Second Stop - Breast Cancer Clinic Central

3 minute read time.

The 23rd May 2017.  Back to the Hospital.  This time it is in the Consultant's Breast Cancer Clinic.  Apparently, last weeks' appointment was The Non Stop Shop Clinic; but this is just The Breast Cancer Clinic.  The waiting room is packed.  Surely, all of these people can't have breast cancer?!?  Turns out there is a Urology Clinic being run at the same time, so now half of us have Breast Cancer, the other half have dodgy bladders!

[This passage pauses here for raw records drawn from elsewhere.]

import Summits.Ventures.HSemireg.WedgeHankelRecurrenceTraceForm
import Summits.Ventures.HSemireg.WedgeHankelRecurrenceSplitting
import Summits.Ventures.HSemireg.WedgeHankelRecurrenceSylvester

/-!
# Venture HSemireg — TRACES OF THE MULTIPLICATION MATRICES OF `K[X]/(m)` AS SUMS OVER THE ROOTS: for `m` monic of degree `t + 1` and a field embedding `φ` under which `m` splits,
# **`φ (trace M_a) = Σ_{λ ∈ roots(φ m)} (φ a)(λ)`** and **`φ (trace (M_X ^ j)) = Σ_{λ ∈ roots(φ m)} λ^j`** (roots with multiplicity) — N103's Euler–Tate trace formula `trace M_a = dualSeq m (a m′) 0`
# composed with N107's base change of the symbol and N108's weighted partial fractions; the matrix `M_X = mulResidueMat m X` is the companion matrix of `m` (N82 `charpoly_mulResidueMat_X`), so this is
# «`trace (C_m ^ j) = j`-th power sum of the roots of `m`» for every `j`, which Mathlib states for `j = 1` only (`Matrix.trace_eq_sum_roots_charpoly_of_splits`)

HONEST FRAMING. Part of the Lean index of the computation cell `pub-hsemireg` (seat p10 gen 31, Sunday typer «UNIFORM-IN-n»).
LINEAR ALGEBRA OF HANKEL (catalecticant) MATRICES and of polynomials over a field ONLY (`Matrix.trace`, `Polynomial.roots`, `Polynomial.Splits`, `SplittingField`): no variety, no cohomology
theory, no sheaf, no Ext group and no semiregularity map is constructed here; nothing here says that HC / HC_CM / HC_AV holds; no Literature fact is declared or used.
Custodian versions as in `WedgeHankelSiegelIdeal` (1/3).

WHAT IS IN THE TREE ∕ PARENTS.  N103 (`TraceForm`): `trace_mulResidueMat`, `trace_mulResidueMat_X_pow`.  N107 (`Splitting`): `dualSeq_map`, `map_dualSeq_derivative_eq_sum_roots_pow`.  N108 (`Sylvester`):
`dualSeq_multiset_prod_X_sub_C_mul_derivative`.  Mathlib: `Polynomial.Splits.eq_prod_roots_of_monic`, `derivative_map`, `SplittingField.splits`, `IsAlgClosed.splits`.
THIS FILE (namespace `Summit.Ventures.HSemireg.Wedge.HankelOuter` continued; CHAINED on N103 + N107 + N108 (all three PLAIN); 0 definitions):
* §665 **`map_dualSeq_mul_derivative_eq_sum_roots`** (`φ (dualSeq m (a m′) j) = Σ_λ (φ a)(λ) λ^j`), **`map_trace_mulResidueMat_eq_sum_roots`** (`φ (trace M_a) = Σ_λ (φ a)(λ)`),
  **`map_trace_mulResidueMat_X_pow_eq_sum_roots_pow`** (`φ (trace (M_X^j)) = Σ_λ λ^j`), `trace_mulResidueMat_X_pow_eq_sum_roots_pow` (`m` split over `K`), `trace_mulResidueMat_X_pow_eq_sum_roots_pow_of_isAlgClosed`.
Nothing Ext-side.  New names only.
-/

open Module Polynomial
open scoped Matrix Polynomial

namespace Summit.Ventures.HSemireg.Wedge.HankelOuter

open Summit.Ventures.HSemireg.Wedge Summit.Ventures.HSemireg.Wedge.Hankel

variable (K : Type*) [Field K]

/-! ## §665. Traces as sums over the roots -/

/-- **`φ (dualSeq m (a·m′) j) = Σ_{λ ∈ roots(φ m)} (φ a)(λ) · λ^j`** for `m` monic and a field embedding `φ` under which `m` splits (N107's base change + N108's weighted partial fractions). -/
theorem map_dualSeq_mul_derivative_eq_sum_roots {L : Type*} [Field L] (φ : K →+* L) {m : K[X]} (hm : m.Monic) (hs : (m.map φ).Splits) (a : K[X]) (j : ℕ) :
    φ (dualSeq K m (a * derivative m) j) = ((m.map φ).roots.map fun c => (a.map φ).eval c * c ^ j).sum := by
  have h1 := congrFun (dualSeq_map K φ hm (a * derivative m)) j
  rw [Polynomial.map_mul, ← Polynomial.derivative_map] at h1
  rw [← h1]
  have hP := hs.eq_prod_roots_of_monic (hm.map φ)
  have h2 := congrFun (dualSeq_multiset_prod_X_sub_C_mul_derivative L (m.map φ).roots (a.map φ)) j
  rw [← hP] at h2
  exact h2

/-- **The trace of multiplication by `a` on `K[X]/(m)` is `Σ_λ a(λ)` over the roots (with multiplicity) in any field where `m` splits: `φ (trace M_a) = Σ_{λ ∈ roots(φ m)} (φ a)(λ)`**
(`m` monic of degree `t + 1`; N103 `trace M_a = dualSeq m (a m′) 0` + the previous theorem at `j = 0`). -/
theorem map_trace_mulResidueMat_eq_sum_roots {L : Type*} [Field L] (φ : K →+* L) {t : ℕ} {m : K[X]} (hm : m.Monic) (hmd : m.natDegree = t + 1) (hs : (m.map φ).Splits) (a : K[X]) :
    φ (mulResidueMat K t m a).trace = ((m.map φ).roots.map fun c => (a.map φ).eval c).sum := by
  rw [trace_mulResidueMat K hm hmd, map_dualSeq_mul_derivative_eq_sum_roots K φ hm hs a 0]
  simp only [pow_zero, mul_one]

/-- **`φ (trace (M_X ^ j)) = Σ_{λ ∈ roots(φ m)} λ^j`: the traces of the powers of the companion ∕ shift matrix of `m` are the power sums of the roots of `m`, in any field where `m` splits**
(`m` monic of degree `t + 1`, every `j`; N103 `trace (M_X^j) = dualSeq m m′ j` + N107). -/
theorem map_trace_mulResidueMat_X_pow_eq_sum_roots_pow {L : Type*} [Field L] (φ : K →+* L) {t : ℕ} {m : K[X]} (hm : m.Monic) (hmd : m.natDegree = t + 1) (hs : (m.map φ).Splits) (j : ℕ) :
    φ ((mulResidueMat K t m Polynomial.X) ^ j).trace = ((m.map φ).roots.map fun c => c ^ j).sum := by
  rw [trace_mulResidueMat_X_pow K hm hmd, map_dualSeq_derivative_eq_sum_roots_pow K φ hm hs]

/-- The split case over `K` itself: `trace (M_X ^ j) = Σ_{λ ∈ m.roots} λ^j`. -/
theorem trace_mulResidueMat_X_pow_eq_sum_roots_pow {t : ℕ} {m : K[X]} (hm : m.Monic) (hmd : m.natDegree = t + 1) (hs : m.Splits) (j : ℕ) :
    ((mulResidueMat K t m Polynomial.X) ^ j).trace = (m.roots.map fun c => c ^ j).sum := by
  rw [trace_mulResidueMat_X_pow K hm hmd, dualSeq_derivative_eq_sum_roots_pow K hm hs]

/-- Over an algebraically closed field every `m` splits: `trace (M_X ^ j) = Σ_{λ ∈ m.roots} λ^j` (`m` monic of degree `t + 1`). -/
theorem trace_mulResidueMat_X_pow_eq_sum_roots_pow_of_isAlgClosed [IsAlgClosed K] {t : ℕ} {m : K[X]} (hm : m.Monic) (hmd : m.natDegree = t + 1) (j : ℕ) :
    ((mulResidueMat K t m Polynomial.X) ^ j).trace = (m.roots.map fun c => c ^ j).sum :=
  trace_mulResidueMat_X_pow_eq_sum_roots_pow K hm hmd (IsAlgClosed.splits m) j

/-- In the splitting field: `algebraMap K m.SplittingField (trace (M_X ^ j)) = Σ_{λ ∈ roots} λ^j`. -/
theorem algebraMap_trace_mulResidueMat_X_pow_eq_sum_roots_pow {t : ℕ} {m : K[X]} (hm : m.Monic) (hmd : m.natDegree = t + 1) (j : ℕ) :
    algebraMap K m.SplittingField ((mulResidueMat K t m Polynomial.X) ^ j).trace = ((m.map (algebraMap K m.SplittingField)).roots.map fun c => c ^ j).sum :=
  map_trace_mulResidueMat_X_pow_eq_sum_roots_pow K (algebraMap K m.SplittingField) hm hmd (SplittingField.splits m) j

end Summit.Ventures.HSemireg.Wedge.HankelOuter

There is a bit of wait before we go into to see Mr Consultant and his trusty sidekick - The Breast Nurse Clinical Specialist.  He is straight to the point though.  Yes.  I do have breast cancer.  Yes. I will need to have the lump removed. Yes, I will need radiotherapy after the surgery.  No. It probably has not gone anywhere else in my body.  Apparently, as Breast Cancer goes, I have the most common, the most curable, the most treatable breast cancer you can have.  To Mr Consultant this is run-of-the-mill, his bread and butter type of breast cancer - hell!  He's not even planning on removing it for a couple of weeks!

I question - is it growing?  I'm told that not fast enough to make him want to remove it any quicker.

Apparently, the Hospital have to have a Multi-Disciplinary Team Meeting.  This is where all of the Breast Cancer Team sit down, look at my tit on the mammograph, Mr Consultant outlines his plans, everyone agreed or disagrees and then the treatment goes ahead. This MDT will not be held until Friday (26th May), so nothing can happen until after then.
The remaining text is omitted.